Cette tension sur les effectifs rejaillit également sur l'ensemble des missions exercées par les services territoriaux de l'État. Le contrôle de légalité comme le contrôle budgétaire enregistrent, à cet égard, un décrochage inquiétant. Les effectifs dédiés à ces missions ont diminué respectivement de 15 % et de 26 % entre 2010 et 2024, tandis que le volume des actes soumis au contrôle augmente de moitié (de 5,15 à 7,72 millions) sur la même période.

Les conditions d'accueil du public dans les sous-préfectures constituent également un indicateur de la dégradation de la qualité du service rendu par l'État territorial. Sur 233 sites, 58 ne reçoivent désormais plus aucun usager. Parmi ceux qui restent ouverts, 127 ne proposent qu'un point d'accueil numérique (PAN), tandis que seuls 48 disposent d'un espace France services, dispositif exigeant la présence d'au moins deux agents. L'expérimentation « PAN+ », qui élargissait l'accompagnement des usagers à l'ensemble des téléprocédures relevant du ministère de l'intérieur, n'est quant à elle pas appelée à être pérennisée. Son interruption interroge : aucun motif opérationnel ne semble la justifier, alors même qu'elle répondait à un besoin identifié. La trajectoire actuellement suivie renforce, de fait, l'impression d'un réseau sous-préfectoral qui se maintient davantage par inertie que par stratégie, au risque de fragiliser la visibilité et l'utilité de ces implantations de proximité.

B. AU-DELÀ DES CRÉATIONS DE POSTES, UNE ADMINISTRATION TERRITORIALE FRAGILISÉE PAR LA DIFFICULTÉ À MAINTENIR L'ATTRACTIVITÉ DE SES MÉTIERS

1. Une précarisation des recrutements, reflet de difficultés d'attractivité et de conditions de travail dégradées

Le recours aux agents contractuels au sein de l'administration déconcentrée marque une progression continue, de l'ordre de 6 % en 2025, pour atteindre 4 660 ETPT fin septembre, soit 16 % du programme.
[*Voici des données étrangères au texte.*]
import Literature.NumberTheory.Automorphic.ParabolicGLExactProofs
import Literature.NumberTheory.Automorphic.AdmissibleSubquotient
import HarnessLib

/-!
# "`i_c` preserves finite length": reduction to irreducible inducing data

First step of the proof of the named fact `Representation.isFiniteLength_parabolicIndGL`
(parabolic induction on `GL_n(F)` preserves finite length; Bernstein–Zelevinsky 1977, Thm. 2.8
with Remark 2.10; Zelevinsky 1980, Prop. 1.4), as printed in Zelevinsky 1980, p. 171, proof of
Prop. 1.4: "Since the functor `i_{α,β}` is exact, it is sufficient to prove that `i_{α,β}(ω)` has
finite length for irreducible `ω`." Formally (`Representation.isFiniteLength_parabolicIndGL_of_irreducible`):
if `i_c ω` has finite length over `ℂ[GL_n(F)]` for every *irreducible admissible* representation
`ω` of the Levi `Π_a GL_{n_a}(F)` on a space in a fixed universe, then `i_c σ` has finite length
for every admissible `σ` of finite length over the group algebra of the Levi (spaces in the same
universe); `Representation.isFiniteLength_parabolicIndGL_of_forall_irreducible` restates this with
the named fact as conclusion. Proof: induction on a composition series of `σ` (Mathlib
`IsFiniteLength`); for `N ≤ σ` with `σ ⧸ N` simple, `N` and `σ ⧸ N` are admissible
(`AdmissibleSubquotient`), `i_c N` has finite length by induction, `i_c (σ ⧸ N)` by hypothesis,
and `0 → i_c N → i_c σ → i_c (σ ⧸ N)` is exact (`ParabolicGLExactProofs`:
`parabolicIndGLMap_injective`, `parabolicIndGLMap_exact`), so `i_c σ` has finite length
(`Representation.isFiniteLength_of_range_eq_ker`).

Programme note (seat `…parabolicI-c16feaad7f-0`). The remaining steps towards the fact planned in
this seat are: `i_c ω` is finitely generated for irreducible admissible `ω`
(`SmoothInductionBigCell`, `SmoothInductionCyclic` + a `GL_n` big-cell datum), and "finitely
generated admissible representations of `GL_n(F)` have finite length" via the uniform-level
criterion `AdmissibleFiniteLength`, Jacquet functors, Harish-Chandra's cuspidality criterion on the
Levi and the splitting of compact representations (Bernstein–Zelevinsky 1976, §§2.4, 3.2–3.3;
Bernstein–Zelevinsky 1977, 2.14 (2)) — not the Geometrical Lemma 2.12.

Theorems only; no definitions, no named facts.

## References

* A. V. Zelevinsky, *Induced representations of reductive `p`-adic groups II*, Ann. Sci. ÉNS 13
  (1980), Prop. 1.1 (a) and the proof of Prop. 1.4, p. 171.
* I. N. Bernstein, A. V. Zelevinsky, *Induced representations of reductive `p`-adic groups I*,
  Ann. Sci. ÉNS 10 (1977), Prop. 2.3 (a), p. 446; Thm. 2.8 and Remark 2.10, p. 448.
-/

noncomputable section

open scoped MonoidAlgebra

namespace Representation

/-! ### From `Function.Exact` to `range = ker` for intertwining maps -/

section ExactDictionary

variable {k G V W U : Type*} [CommRing k] [Group G]
  [AddCommGroup V] [Module k V] [AddCommGroup W] [Module k W] [AddCommGroup U] [Module k U]
  {ρ : Representation k G V} {σ : Representation k G W} {τ : Representation k G U}

/-- `Function.Exact f g` for intertwining maps means `range f = ker g` as subrepresentations. [folklore] -/
theorem IntertwiningMap.range_eq_ker_of_exact {f : ρ.IntertwiningMap σ} {g : σ.IntertwiningMap τ}
    (h : Function.Exact f g) : f.range = g.ker := by
  ext w
  change w ∈ f.range ↔ w ∈ g.ker
  rw [IntertwiningMap.mem_range, IntertwiningMap.mem_ker]
  exact ⟨fun ⟨v, hv⟩ => (h w).2 ⟨v, hv⟩, fun hw => (h w).1 hw⟩

end ExactDictionary

section SubQuotientExact

open Literature.RepresentationTheory.FiniteGroups

variable {k G V : Type*} [Field k] [Group G] [AddCommGroup V] [Module k V]
  {ρ : Representation k G V}

/-- The inclusion of a subrepresentation followed by the quotient map is exact. [folklore] -/
theorem exact_subtypeIntertwiningMap_mkQ (N : Subrepresentation ρ) :
    Function.Exact (Subrepresentation.subtypeIntertwiningMap N) N.mkQ := by
  intro v
  rw [Subrepresentation.mkQ_eq_zero_iff]
  constructor
  · intro hv
    exact ⟨⟨v, hv⟩, rfl⟩
  · rintro ⟨w, rfl⟩
    exact w.2

end SubQuotientExact

/-! ### The reduction -/

section Reduction

open Literature.NumberTheory.Automorphic Literature.RepresentationTheory.FiniteGroups
  Literature.RepresentationTheory.Semisimple

universe u

variable (F : Type*) [Field F] [ValuativeRel F] [TopologicalSpace F] [IsNonarchimedeanLocalField F]
  {n : Type*} [Fintype n] [DecidableEq n] {α : Type*} [LinearOrder α] (c : n → α)
  [LocallyCompactSpace (standardParabolicGL F c)]

/-- `i_c` of a zero representation is zero, hence of finite length. [folklore] -/
theorem isFiniteLength_parabolicIndGL_of_subsingleton {W : Type*} [AddCommGroup W] [Module ℂ W]
    [Subsingleton W] (σ : Representation ℂ (Π a, GL {i // c i = a} F) W) :
    IsFiniteLength (MonoidAlgebra ℂ (GL n F)) (parabolicIndGL F c σ).asModule := by
  haveI : Subsingleton (parabolicIndGL F c σ).asModule :=
    ⟨fun f g => SmoothInd.ext (funext fun _ => Subsingleton.elim _ _)⟩
  exact IsFiniteLength.of_subsingleton

/-- **Reduction to irreducible inducing data** (Zelevinsky 1980, proof of Prop. 1.4, first
sentence: "since the functor `i` is exact it is sufficient to prove that `i(ω)` has finite length
for irreducible `ω`"; Bernstein–Zelevinsky 1977, Prop. 2.3 (a)). If `i_c ω` has finite length over
`ℂ[GL_n(F)]` for every irreducible admissible representation `ω` of the Levi `Π_a GL_{n_a}(F)` on a
space in the universe `u`, then `i_c σ` has finite length for every admissible representation `σ`
of finite length (over the group algebra of the Levi) on a space in `u`: induction on a
composition series of `σ`; sub- and quotient representations of `σ` are admissible, and
`0 → i_c N → i_c σ → i_c (σ ⧸ N)` is exact. [cite: Zelevinsky1980, Prop. 1.4 (proof), p. 171] -/
theorem isFiniteLength_parabolicIndGL_of_irreducible
    (hirr : ∀ {W : Type u} [AddCommGroup W] [Module ℂ W]
      (ω : Representation ℂ (Π a, GL {i // c i = a} F) W), ω.IsIrreducible → ω.IsAdmissible →
        IsFiniteLength (MonoidAlgebra ℂ (GL n F)) (parabolicIndGL F c ω).asModule)
    {W : Type u} [AddCommGroup W] [Module ℂ W] (σ : Representation ℂ (Π a, GL {i // c i = a} F) W)
    (hσ : σ.IsAdmissible)
    (hσ' : IsFiniteLength (MonoidAlgebra ℂ (Π a, GL {i // c i = a} F)) σ.asModule) :
    IsFiniteLength (MonoidAlgebra ℂ (GL n F)) (parabolicIndGL F c σ).asModule := by
  suffices key : ∀ (M : Type u) [AddCommGroup M] [Module (MonoidAlgebra ℂ (Π a, GL {i // c i = a} F)) M],
      IsFiniteLength (MonoidAlgebra ℂ (Π a, GL {i // c i = a} F)) M →
      ∀ {W : Type u} [AddCommGroup W] [Module ℂ W] (σ : Representation ℂ (Π a, GL {i // c i = a} F) W),
        σ.IsAdmissible → (σ.asModule ≃ₗ[MonoidAlgebra ℂ (Π a, GL {i // c i = a} F)] M) →
          IsFiniteLength (MonoidAlgebra ℂ (GL n F)) (parabolicIndGL F c σ).asModule from
    key σ.asModule hσ' σ hσ (LinearEquiv.refl _ _)
  intro M _ _ hM
  induction hM with
  | @of_subsingleton M _ _ _ =>
    intro W _ _ σ _ e
    haveI : Subsingleton W := (σ.asModuleEquiv.symm.toEquiv.trans e.toEquiv).subsingleton
    exact isFiniteLength_parabolicIndGL_of_subsingleton F c σ
  | @of_simple_quotient M _ _ S _ hS ih =>
    intro W _ _ σ hσ e
    -- pull the submodule `S ≤ M` back to a subrepresentation `N ≤ σ`
    set S' : Submodule (MonoidAlgebra ℂ (Π a, GL {i // c i = a} F)) σ.asModule :=
      S.comap (e : σ.asModule →ₗ[MonoidAlgebra ℂ (Π a, GL {i // c i = a} F)] M) with hS'def
    set N : Subrepresentation σ := Subrepresentation.ofSubmodule' S' with hNdef
    -- the subrepresentation: admissible, of finite length `= length S`, so by induction
    have hsub : IsFiniteLength (MonoidAlgebra ℂ (GL n F))
        (parabolicIndGL F c N.toRepresentation).asModule := by
      refine ih N.toRepresentation (hσ.toRepresentation N) ?_
      exact (Literature.RepresentationTheory.Semisimple.Subrepresentation.asModuleEquiv N).trans
        (LinearEquiv.ofSubmodule' e S)
    -- the quotient: irreducible and admissible, so `i_c` of it has finite length by hypothesis
    haveI : IsSimpleModule (MonoidAlgebra ℂ (Π a, GL {i // c i = a} F)) (σ.asModule ⧸ N.asSubmodule) :=
      IsSimpleModule.congr (Submodule.Quotient.equiv S' S e
        (Submodule.map_comap_eq_of_surjective e.surjective S))
    have hquot : IsFiniteLength (MonoidAlgebra ℂ (GL n F))
        (parabolicIndGL F c N.quotientRep).asModule :=
      hirr N.quotientRep (N.isIrreducible_quotientRep_of_isSimpleModule) (hσ.quotientRep N)
    -- glue by exactness of `i_c`
    exact isFiniteLength_of_range_eq_ker
      (parabolicIndGLMap F c (Subrepresentation.subtypeIntertwiningMap N))
      (parabolicIndGLMap F c N.mkQ)
      (IntertwiningMap.range_eq_ker_of_exact (parabolicIndGLMap_exact F c
        (Subrepresentation.subtypeIntertwiningMap_injective N) (exact_subtypeIntertwiningMap_mkQ N)))
      hsub hquot

omit [LocallyCompactSpace (standardParabolicGL F c)] in
/-- The reduction specialised to the named fact: if `i_c ω` has finite length for every
irreducible admissible `ω` of the Levi (spaces in universe `u`), then
`Representation.isFiniteLength_parabolicIndGL F c` holds at universe `u`.
[cite: Zelevinsky1980, Prop. 1.4 (proof), p. 171] -/
theorem isFiniteLength_parabolicIndGL_of_forall_irreducible
    (hirr : ∀ [LocallyCompactSpace (standardParabolicGL F c)] {W : Type u} [AddCommGroup W]
      [Module ℂ W] (ω : Representation ℂ (Π a, GL {i // c i = a} F) W),
        ω.IsIrreducible → ω.IsAdmissible →
          IsFiniteLength (MonoidAlgebra ℂ (GL n F)) (parabolicIndGL F c ω).asModule) :
    isFiniteLength_parabolicIndGL.{_, _, _, u} F c := by
  intro _ W _ _ σ hσ hσ'
  exact isFiniteLength_parabolicIndGL_of_irreducible F c hirr σ hσ hσ'

end Reduction

end Representation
Deux séries de facteurs, distinctes mais convergentes, contribuent à expliquer ce phénomène.

En premier lieu, le pilotage des ressources humaines demeure contraint par le respect du schéma d'emplois, quand bien même la masse salariale disponible permettrait en théorie de financer des emplois supplémentaires. Cette contrainte incite l'administration à privilégier le recours à des contrats infra-annuels.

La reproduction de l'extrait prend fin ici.